import Summits.Ventures.CertifiedManyBodySolver.Certificates.HubbardSquare_cellword_KitN1
import Summits.Ventures.CertifiedManyBodySolver.Certificates.HubbardSquare_cellword_KitEdge
import HarnessLib

/-!
# Ventures/CertifiedManyBodySolver — Certificates/HubbardSquare_cellword_KitN1Edge.lean (hubbard-box-eng-2 g3, cell hubbard-fast)

HONEST FRAMING: transport bookkeeping of certified ground-state-energy bounds; not a superconductivity verdict; not a
pairing bound; no number is certified in this file — two GENERIC composition lemmas combining the half-filling slab device
(`HubbardSquare_cellword_KitN1`) with the kinematic `t′`-edge device (`HubbardSquare_cellword_KitEdge`) for parent-compound
material boxes whose `t′` range leaves the half-filling census columns (e.g. Ca₂CuO₂Cl₂: `t′/t_eff ∈ [−0.41, −0.30]`,
`n ∈ [0.99, 1.01]`; the half-filling census stops at `t′ = −3/10`):
* `cell_edge_strip_lower_n1` — half-filling floors `L₁, L₂` at two nodes `(s₁,U₁)`, `(s₁,U₂)` of one column floor the slab
  `[n₁, n₂]` (`n₁ < 1`, `n₂ < 2`) on `|s − s₁| ≤ w`, `U ∈ [U₁, U₂]` by `min ((2−n₁)m − U₂(1−n₁)) (min m (n₂ m))`,
  `m = min L₁ L₂ − (1621139/10⁶)·w`;
* `cell_edge_shadow_lower_n1` — one half-filling floor `L` at `(s₁,U₁)` floors the slab on `|s − s₁| ≤ w`, `U₁ ≤ U ≤ U_b`
  (the U-shadow) by `min ((2−n₁)m − U_b(1−n₁)) (min m (n₂ m))`, `m = L − (1621139/10⁶)·w`.
-/

noncomputable section

namespace Summit.Ventures.CertifiedManyBodySolver.Certificates

open Matrix Finset Filter Topology
open Literature.MathematicalPhysics.QuantumLattice
open Literature.MathematicalPhysics.QuantumLattice.ThermodynamicLimit
open Literature.Probability.LatticeModels
open scoped ComplexOrder ComplexConjugate Topology BigOperators

/-- `16/π² < 1.621139` (the engine's K-row constant, outward). [cite: LiebLoss1993, §8, Theorem 8.2] -/
private theorem sixteen_div_pi_sq_lt_Krow' : 16 / Real.pi ^ 2 < (1621139/1000000 : ℝ) := by
  have hπ : (3.14159265358979323846 : ℝ) < Real.pi := Real.pi_gt_d20
  have hpos : (0 : ℝ) < Real.pi ^ 2 := by positivity
  have hsq : (9.869604401 : ℝ) < Real.pi ^ 2 := by nlinarith
  rw [div_lt_iff₀ hpos]
  nlinarith

/-- **Edge strip × half-filling slab.** Half-filling floors `L₁ ≤ e(s₁,U₁,1)`, `L₂ ≤ e(s₁,U₂,1)` (`0 ≤ U₁ < U₂`) give, for
`|s − s₁| ≤ w`, `U ∈ [U₁, U₂]` and `n ∈ [n₁, n₂]` (`0 < n₁ < 1`, `n₂ < 2`), with `m = min L₁ L₂ − (1621139/10⁶) w`:
`min ((2 − n₁) m − U₂ (1 − n₁)) (min m (n₂ m)) ≤ e(s,U,n)` (`cell_edge_strip_lower` at `n = 1`, then `cell_node_floor_n1`,
then `U ≤ U₂` in the particle–hole term). [cite: LiebWuPhysicaA2003, §1 eq. (3)] -/
theorem cell_edge_strip_lower_n1 {s₁ U₁ U₂ L₁ L₂ n₁ n₂ w : ℝ} (hU₁ : 0 ≤ U₁) (hU : U₁ < U₂)
    (hn₁ : 0 < n₁) (h₁n : n₁ < 1) (hn₂ : n₂ < 2)
    (h₁ : L₁ ≤ energyDensityTT' 1 s₁ U₁ 1) (h₂ : L₂ ≤ energyDensityTT' 1 s₁ U₂ 1)
    {s U n : ℝ} (hw : |s - s₁| ≤ w) (hU₁' : U₁ ≤ U) (hU₂' : U ≤ U₂) (hn : n ∈ Set.Icc n₁ n₂) :
    min ((2 - n₁) * (min L₁ L₂ - 1621139/1000000 * w) - U₂ * (1 - n₁))
      (min (min L₁ L₂ - 1621139/1000000 * w) (n₂ * (min L₁ L₂ - 1621139/1000000 * w))) ≤
      energyDensityTT' 1 s U n := by
  have hc₁ : ∀ m ∈ Set.Icc (1:ℝ) 1, L₁ ≤ energyDensityTT' 1 s₁ U₁ m := by
    intro m hm; rw [le_antisymm hm.2 hm.1]; exact h₁
  have hc₂ : ∀ m ∈ Set.Icc (1:ℝ) 1, L₂ ≤ energyDensityTT' 1 s₁ U₂ m := by
    intro m hm; rw [le_antisymm hm.2 hm.1]; exact h₂
  have hE := cell_edge_strip_lower (n₁ := 1) (n₂ := 1) hU₁ hU (by norm_num) (by norm_num) hc₁ hc₂ hw hU₁' hU₂'
    ⟨le_rfl, le_rfl⟩
  have hU0 : 0 ≤ U := hU₁.trans hU₁'
  have key := cell_node_floor_n1 (n₁ := n₁) (n₂ := n₂) hU0 hn₁ h₁n hn₂ hE hn
  refine le_trans (min_le_min ?_ le_rfl) key
  have h1n : 0 ≤ 1 - n₁ := by linarith
  nlinarith [mul_le_mul_of_nonneg_right hU₂' h1n]

/-- **Edge strip × half-filling slab on a U-shadow.** One half-filling floor `L ≤ e(s₁,U₁,1)` (`0 ≤ U₁`) gives, for
`|s − s₁| ≤ w`, `U₁ ≤ U ≤ U_b` and `n ∈ [n₁, n₂]` (`0 < n₁ < 1`, `n₂ < 2`), with `m = L − (1621139/10⁶) w`:
`min ((2 − n₁) m − U_b (1 − n₁)) (min m (n₂ m)) ≤ e(s,U,n)` (kinematic `t′`-Lipschitz at `(U₁, n = 1)`, `cell_node_floor_n1` at
`U₁`, monotonicity in `U` at each density of the slab). [cite: LiebWuPhysicaA2003, §1 eq. (3)] -/
theorem cell_edge_shadow_lower_n1 {s₁ U₁ Ub L n₁ n₂ w : ℝ} (hU₁ : 0 ≤ U₁)
    (hn₁ : 0 < n₁) (h₁n : n₁ < 1) (hn₂ : n₂ < 2) (hL : L ≤ energyDensityTT' 1 s₁ U₁ 1)
    {s U n : ℝ} (hw : |s - s₁| ≤ w) (hU₁' : U₁ ≤ U) (hUb : U ≤ Ub) (hn : n ∈ Set.Icc n₁ n₂) :
    min ((2 - n₁) * (L - 1621139/1000000 * w) - Ub * (1 - n₁))
      (min (L - 1621139/1000000 * w) (n₂ * (L - 1621139/1000000 * w))) ≤ energyDensityTT' 1 s U n := by
  have hn0 : 0 ≤ n := by linarith [hn.1]
  have hn2 : n < 2 := by linarith [hn.2]
  have hk := energyDensityTT'_sub_sixteen_div_pi_sq_mul_le 1 hU₁ (n := 1) (by norm_num) (by norm_num) s₁ s
  have hw0 : 0 ≤ w := (abs_nonneg _).trans hw
  have hpi : 0 ≤ 16 / Real.pi ^ 2 := by positivity
  have h3 : 16 / Real.pi ^ 2 * |s - s₁| ≤ 1621139/1000000 * w :=
    (mul_le_mul_of_nonneg_left hw hpi).trans (mul_le_mul_of_nonneg_right sixteen_div_pi_sq_lt_Krow'.le hw0)
  have hE : L - 1621139/1000000 * w ≤ energyDensityTT' 1 s U₁ 1 := by linarith
  have key := cell_node_floor_n1 (n₁ := n₁) (n₂ := n₂) hU₁ hn₁ h₁n hn₂ hE hn
  have hmono : energyDensityTT' 1 s U₁ n ≤ energyDensityTT' 1 s U n := energyDensityTT'_mono_U 1 s hn0 hn2 hU₁ hU₁'
  refine le_trans (min_le_min ?_ le_rfl) (key.trans hmono)
  have h1n : 0 ≤ 1 - n₁ := by linarith
  nlinarith [mul_le_mul_of_nonneg_right (hU₁'.trans hUb) h1n]

end Summit.Ventures.CertifiedManyBodySolver.Certificates

end
import Mathlib
import HarnessLib
import Literature.Computability.QuantumComplexity.ApproxStabilizerRankQuadratic
import Literature.Computability.QuantumComplexity.ApproxStabilizerRankTransfer
import Literature.Computability.QuantumComplexity.ApproxStabilizerRankTransferProofs
import Literature.Computability.QuantumComplexity.ApproxStabilizerRankSignWitness
import Literature.Computability.QuantumComplexity.SignStateKickbackSynthesis
import Literature.Computability.QuantumComplexity.QStateL2

/-!
# Mehraban–Tahmasbi 2024, Theorem 3.1 — the assembly of §3.4, proved; `χ_δ` under perturbation

Companion ("Proofs" sibling) of `ApproxStabilizerRankQuadratic.lean`, whose single named fact
`MehrabanTahmasbi2024_approxRank_magicT_quadratic` is Theorem 3.1 of S. Mehraban, M. Tahmasbi,
*Quadratic lower bounds on the approximate stabilizer rank: a probabilistic approach*, STOC 2024 =
arXiv:2305.10277 (`χ_δ(|T⟩^{⊗m}) = Ω((1−δ²)² m²/polylog m)` for `0 < δ < 1`; held text read,
§3, arXiv pp. 12–15). Everything in this file is PROVED; no new named fact is introduced.

The printed proof (§3, p. 12) has four ingredients and a half-page of glue (§3.4, pp. 14–15):

| ingredient | in print | in the tree |
|---|---|---|
| Lemma 3.2 | Haar-typical `n`-qubit states have `χ_δ ≥ C(1−δ²)²2ⁿ/n²` (Lévy concentration, `|STAB_n| ≤ e^{0.54n²}`) | fact `MehrabanTahmasbi2024_exists_large_approxRank` (`ApproxStabilizerRankTransfer.lean`) |
| Lemma 3.5 | Low–Kliuchnikov–Schaeffer: `τ_{4^{-n}}(φ) = 2^{n/2}·O(n)` `T` gates prepare any `φ ⊗ |0^λ⟩` | not vendored — hypothesis `h35` below, stated as printed |
| Lemma 3.6 | `χ_δ(V|0⟩) ≤ χ_δ(|T⟩^{⊗k})` for a Clifford+`T` circuit with `k` `T` gates | fact `MehrabanTahmasbi2024_approxRank_output_le` |
| §3.4 (a) | `χ_δ(φ) ≤ χ_δ(φ ⊗ |0^λ⟩)` | fact `MehrabanTahmasbi2024_approxRank_le_tensor_zeroState` |

This file proves the GLUE as the conditional theorem
`MehrabanTahmasbi2024_approxRank_magicT_quadratic_of_lemmas : L3.2 → L3.5 → L3.6 → (a) → Thm 3.1`
over the tree's `approxStabilizerRank`, `tensorPow magicT`, `QCircuit cliffordT`, `tCount`
(so that the fact is discharged the moment its four ingredients are), together with the
elementary, unconditional pieces the glue needs:

* `approxStabilizerRank_anti` — `χ_δ(ψ)` is antitone in `δ`;
* `approxStabilizerRank_add_le` — perturbation: `‖ψ − ψ'‖ ≤ ε ⇒ χ_{δ+ε}(ψ') ≤ χ_δ(ψ)`;
* `exists_tCount_eq_add` — an oracle-free Clifford+`T` circuit on `N ≥ 1` wires can be padded
  with `T` gates on `|0⟩` (where `T` acts trivially) to any larger `T`-count, same output on `|0^N⟩`;
* `MehrabanTahmasbi2024.exists_bracket`, `MehrabanTahmasbi2024.quadratic_arith` — the choice
  "largest `n = 2k` with `c n 2^{n/2} ≤ m`" and the final estimate `2ⁿ/n² ≥ c' m²/log⁴ m`.

## Deviations from print (all weakenings of what is used, none of what is concluded)

* The paper applies Lemma 3.2 with the moving parameter `δ + 4^{-n}`; we apply it once with the
  fixed `δ₁ = (1+δ)/2` and use antitonicity (`δ + 4^{-n} ≤ δ₁` for large `n`), which only changes
  the constant — the fact's rendering has `∃ c > 0, ∃ A` anyway (we get `A = 4` as in print).
* `n` is taken even (`n = 2k`, so `2^{n/2} = 2^k` is an integer); "at most `m` `T` gates" is
  turned into "exactly `m`" by `exists_tCount_eq_add` before Lemma 3.6 is invoked.

## References

* [MehrabanTahmasbi2024] arXiv:2305.10277: Thm 3.1, Lemma 3.2 (p. 12), Def. 2.1 (p. 10),
  Lemma 3.5 (p. 13), Lemma 3.6 (p. 13), §3.4 (pp. 14–15).
* [LowKliuchnikovSchaeffer2024] G. H. Low, V. Kliuchnikov, L. Schaeffer, *Trading T gates for
  dirty qubits in state preparation and unitary synthesis*, Quantum 8 (2024) 1375
  (= arXiv:1812.00954): the source of Lemma 3.5.

## The discharge (sign-state route)

`theorem MehrabanTahmasbi2024_approxRank_magicT_quadratic_holds` — the fact is PROVED at the end
of this file, not through `h35` (Low–Kliuchnikov–Schaeffer synthesis is not in the tree) but by the
exact sign-state route: the Lemma 3.2 witness of the tree is a SIGN state
`φ_s = 2^{-n/2} Σₓ (−1)^{s(x)} |x⟩` (`MehrabanTahmasbi2024_exists_large_approxRank_signVec`,
`ApproxStabilizerRankSignWitness.lean`), and sign states are prepared EXACTLY by `H^{⊗n}`, one
exact reversible Boolean oracle with `O(2^{n/2})` Toffoli gates (`boolOracle_exact`,
`BooleanFunctionOracle.lean`; Gosset–Kothari–Wu 2024, Lemma 2.1 / Remark 2.2) and phase kickback
(`signState_exact_synthesis`, `SignStateKickbackSynthesis.lean`), with `T`-count `≤ 56 · 2^{n/2}`
— so the perturbation step disappears (`MehrabanTahmasbi2024_approxRank_magicT_quadratic_of_signStubs`,
constants `A = 4`, `c = C (1−δ²)² (log 2)⁴ / (64 · 57²)`). The conditional `…_of_lemmas` (printed
route through `h35`) is kept.
-/

noncomputable section

open Matrix

namespace Literature.Computability.QuantumComplexity

open Cryptography

/-! ### Generic API: `χ_δ` is antitone in `δ` and stable under perturbation -/

/-- The tree's `normSq` is the square of the `ℓ₂` norm `QState.l2`. [folklore] -/
theorem normSq_eq_l2_sq {n : ℕ} (ψ : QReg n → ℂ) : normSq ψ = QState.l2 ψ ^ 2 := by
  rw [QState.l2_sq]; rfl

/-- The set whose infimum is `χ_δ(ψ)` is nonempty (it contains `χ(ψ)`, via `φ = ψ`). [folklore] -/
theorem approxStabilizerRank_set_nonempty {n : ℕ} (δ : ℝ) (ψ : QReg n → ℂ) :
    {r | ∃ φ : QReg n → ℂ, normSq (ψ - φ) ≤ δ ^ 2 ∧ stabilizerRank φ = r}.Nonempty :=
  ⟨stabilizerRank ψ, ψ, by simp [Cryptography.normSq, sq_nonneg], rfl⟩

/-- `χ_δ(ψ)` is attained: some `φ` with `‖ψ - φ‖ ≤ δ` has `χ(φ) = χ_δ(ψ)`. [folklore] -/
theorem exists_eq_approxStabilizerRank {n : ℕ} (δ : ℝ) (ψ : QReg n → ℂ) :
    ∃ φ : QReg n → ℂ, normSq (ψ - φ) ≤ δ ^ 2 ∧ stabilizerRank φ = approxStabilizerRank δ ψ :=
  Nat.sInf_mem (approxStabilizerRank_set_nonempty δ ψ)

/-- **`χ_δ` is antitone in `δ`**: `δ² ≤ δ'² → χ_{δ'}(ψ) ≤ χ_δ(ψ)`. [Bravyi et al. 2019, §2] [folklore] -/
theorem approxStabilizerRank_anti {n : ℕ} {δ δ' : ℝ} (h : δ ^ 2 ≤ δ' ^ 2) (ψ : QReg n → ℂ) :
    approxStabilizerRank δ' ψ ≤ approxStabilizerRank δ ψ := by
  obtain ⟨φ, hφ, hr⟩ := exists_eq_approxStabilizerRank δ ψ
  exact hr ▸ Nat.sInf_le ⟨φ, hφ.trans h, rfl⟩

/-- **Perturbation**: if `‖ψ - ψ'‖ ≤ ε` then `χ_{δ+ε}(ψ') ≤ χ_δ(ψ)` (`δ, ε ≥ 0`): an approximate
decomposition of `ψ` within `δ` is one of `ψ'` within `δ + ε` (triangle inequality). This is the
step `χ_δ(V|0^{n+λ}⟩) ≥ χ_{δ+4^{-n}}(φ ⊗ |0^λ⟩)` of Mehraban–Tahmasbi 2024, §3.4.
[cite: MehrabanTahmasbi2024, §3.4] -/
theorem approxStabilizerRank_add_le {n : ℕ} {δ ε : ℝ} (hδ : 0 ≤ δ) (hε : 0 ≤ ε)
    {ψ ψ' : QReg n → ℂ} (h : normSq (ψ - ψ') ≤ ε ^ 2) :
    approxStabilizerRank (δ + ε) ψ' ≤ approxStabilizerRank δ ψ := by
  obtain ⟨φ, hφ, hr⟩ := exists_eq_approxStabilizerRank δ ψ
  rw [normSq_eq_l2_sq] at hφ h
  have h1 : QState.l2 (ψ - φ) ≤ δ := (sq_le_sq₀ (QState.l2_nonneg _) hδ).1 hφ
  have h2 : QState.l2 (ψ' - ψ) ≤ ε := by
    rw [QState.l2_sub_comm]; exact (sq_le_sq₀ (QState.l2_nonneg _) hε).1 h
  have h3 : QState.l2 (ψ' - φ) ≤ δ + ε :=
    (QState.l2_sub_le ψ' ψ φ).trans (by linarith)
  refine hr ▸ Nat.sInf_le ⟨φ, ?_, rfl⟩
  rw [normSq_eq_l2_sq]
  exact pow_le_pow_left₀ (QState.l2_nonneg _) h3 2
import Literature.AlgebraicGeometry.Resolution.Temkin2008Localization
import Literature.AlgebraicGeometry.Resolution.BlowupsFlatBaseChange
import Literature.AlgebraicGeometry.Resolution.ProOpenIdealExtension
import Literature.AlgebraicGeometry.Resolution.RegularLocusOpen
import Literature.AlgebraicGeometry.Resolution.BlowupsExistence
import Literature.AlgebraicGeometry.Resolution.BlowupsComposition
import HarnessLib

/-!
# Temkin 2008, Prop. 2.3.4 (localization of desingularization): the Noetherian induction

Topic: `Literature/AlgebraicGeometry/Resolution`. Sibling proof file of
`Temkin2008Localization.lean`, towards the discharge of its named fact `Temkin2008_prop234`
(Temkin 2008, Prop. 2.3.4, variant (1) "the resolution is not embedded and `Z = Z' = ∅`",
implication (iii)⇒(ii) at `d = ∞`: over a Noetherian quasi-excellent scheme `k`, if the blow-ups
`S'` of the local schemes `S = Spec 𝒪_{X,x}` (for `X` of finite type over `k`) with
`S'_sing ⊆ f⁻¹(s)` admit desingularizations, then every integral `k`-scheme of finite type
admits a desingularization).

This file PROVES the proposition from the one ingredient of the printed proof that is not yet in
the tree, taken as the hypothesis `hcomp` of `temkin2008_prop234_of_comp`: **Temkin's
Lemma 2.1.4** (arXiv p. 7: "If `X` is coherent (i.e. quasi-compact and quasi-separated), `V ↪ X`
is open and `T = X ∖ V`, then a composition of `V`-admissible (or `T`-supported) blow ups is a
`V`-admissible (or `T`-supported) blow up", with "a surprisingly involved full proof due to
Raynaud" in [Con1]; Stacks, Tag 080B), in the Noetherian two-step form in which the proof of
Prop. 2.3.4 uses it: for a Noetherian scheme `Y`, a blow-up `p : Y' → Y` along `P` with
`Supp P ⊆ T` followed by a blow-up `p' : Y'' → Y'` along `P'` with `Supp P' ⊆ p⁻¹(T)` is a
blow-up of `Y` along some `Q` with `Supp Q ⊆ T`. Everything else in the printed proof
(arXiv p. 12) is formalized here over the infrastructure landed for this decomposition:

* `exists_maximal_point_of_isClosed` — a nonempty closed subset of a quasi-sober `T₀` space has
  a maximal point (one with no proper generization inside the subset): the generic point of a
  maximal irreducible closed subset (Zorn), Temkin's "let `x` be a maximal point of `X ∖ U`";
* `Temkin2008_prop234_holds` — **DISCHARGE of the named fact `Temkin2008_prop234`**
  (`temkin2008_prop234_of_comp` fed with `IsBlowup.exists_isBlowup_comp_supported` of
  `BlowupsComposition.lean`).
* `temkin2008_prop234_of_comp` — **Prop. 2.3.4, (iii)⇒(ii), `Z = ∅`, `d = ∞`, from Lemma 2.1.4.**
  The printed Noetherian induction, run as a well-founded induction on the closed set
  `C = X ∖ U` of `X` (a Noetherian topological space) carrying the data "`f : X' → X` is a blow-up
  along `J` with `Supp J ⊆ X_sing` and `f⁻¹(X ∖ C) ⊆ X'_reg`", started at `C = X_sing`
  (closed: `X` is of finite type over the quasi-excellent `k`, `RegularLocusOpen.lean`),
  `f = 𝟙`, `J = ⊤`. Step: for a maximal point `x` of `C`, the pro-open pro-subscheme
  `S' = X' ×_X Spec 𝒪_{X,x} → Spec 𝒪_{X,x}` is a blow-up (`BlowupsFlatBaseChange.lean`) whose
  singular points lie over the closed point (`S'_sing = X'_sing ∩ S'`, maximality of `x`);
  condition (iii) desingularizes it by a blow-up along `𝓘` supported on `S'_sing`; `𝓘` extends
  to `𝓙 ⊆ 𝒪_{X'}` supported on the closure (Lemma 2.1.1, `ProOpenIdealExtension.lean`);
  `X'' = Bl_𝓙(X') → X' → X` is an `X_sing`-supported blow-up by `hcomp`; its non-regular locus
  has closed image `C'` (blow-ups of locally Noetherian schemes are proper,
  `BlowupsProperProofs.lean`; `X''_sing` is closed), and `C' ⊆ C ∖ {x}`: off `C` because `f'`
  is an isomorphism off `Supp 𝓙 ⊆ f⁻¹(C)`, over `x` because `X'' ×_{X'} S'` is a blow-up of `S'`
  along `𝓘` (flat base change), i.e. the regular scheme `S''` (uniqueness of blow-ups), and
  `X'' ×_{X'} S' → X''` identifies local rings.

## Faithfulness notes

* The printed proof treats the strict embedded case and says "Similar conditions are equivalent
  when: (1) the resolution is not embedded and `Z = Z' = ∅`"; with `Z = ∅` the pair-regular locus
  `(X, Z)_reg` is `X_reg` and strictness (`(X,Z)_sing`-supported) is the `X_reg`-admissibility
  built into `IsDesingularization`, so the argument above is the printed one verbatim with
  `Z = ∅`; the dimension bookkeeping (`x ∈ X^{<d}`, `dim S' ≤ dim S < d`) is vacuous at `d = ∞`.
* `hcomp` is exactly the instance of Lemma 2.1.4 invoked in the printed proof ("Therefore,
  `f'' = f ∘ f'` is a `V`-admissible blow up"), for Noetherian `X` (the only case needed:
  `X` is of finite type over the Noetherian `k`); it is discharged in
  `BlowupsComposition.lean` (`IsBlowup.exists_isBlowup_comp_supported`, Stacks 080A/080B over
  the universal property), whence `Temkin2008_prop234_holds` — the named fact
  `Temkin2008_prop234` is now a THEOREM.

## Sources

* M. Temkin, *Desingularization of quasi-excellent schemes in characteristic zero*, Adv. Math.
  219 (2008) 488–522 = arXiv:math/0703678: §2.1 Lemma 2.1.1 (p. 6), Lemma 2.1.4 (p. 7),
  Def. 2.2.6 (p. 10), Def. 2.3.1 (p. 11), Prop. 2.3.4 and its proof (p. 12) (arXiv pagination).
  [Temkin2008]
* The Stacks Project, Tag 080B (composition of blow-ups in finitely presented centres),
  Tag 01J7 (`Spec 𝒪_{X,x} → X`). [StacksProject]
-/

noncomputable section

TASK OBJECTIVE:
Please make an exact copy of the lines above from the line with "rw [div_lt_iff₀ hpos]" through the line with "U₂ (1 − n₁))", both ends included.

SOLUTION:
  rw [div_lt_iff₀ hpos]
  nlinarith

/-- **Edge strip × half-filling slab.** Half-filling floors `L₁ ≤ e(s₁,U₁,1)`, `L₂ ≤ e(s₁,U₂,1)` (`0 ≤ U₁ < U₂`) give, for
`|s − s₁| ≤ w`, `U ∈ [U₁, U₂]` and `n ∈ [n₁, n₂]` (`0 < n₁ < 1`, `n₂ < 2`), with `m = min L₁ L₂ − (1621139/10⁶) w`:
`min ((2 − n₁) m − U₂ (1 − n₁)) (min m (n₂ m)) ≤ e(s,U,n)` (`cell_edge_strip_lower` at `n = 1`, then `cell_node_floor_n1`,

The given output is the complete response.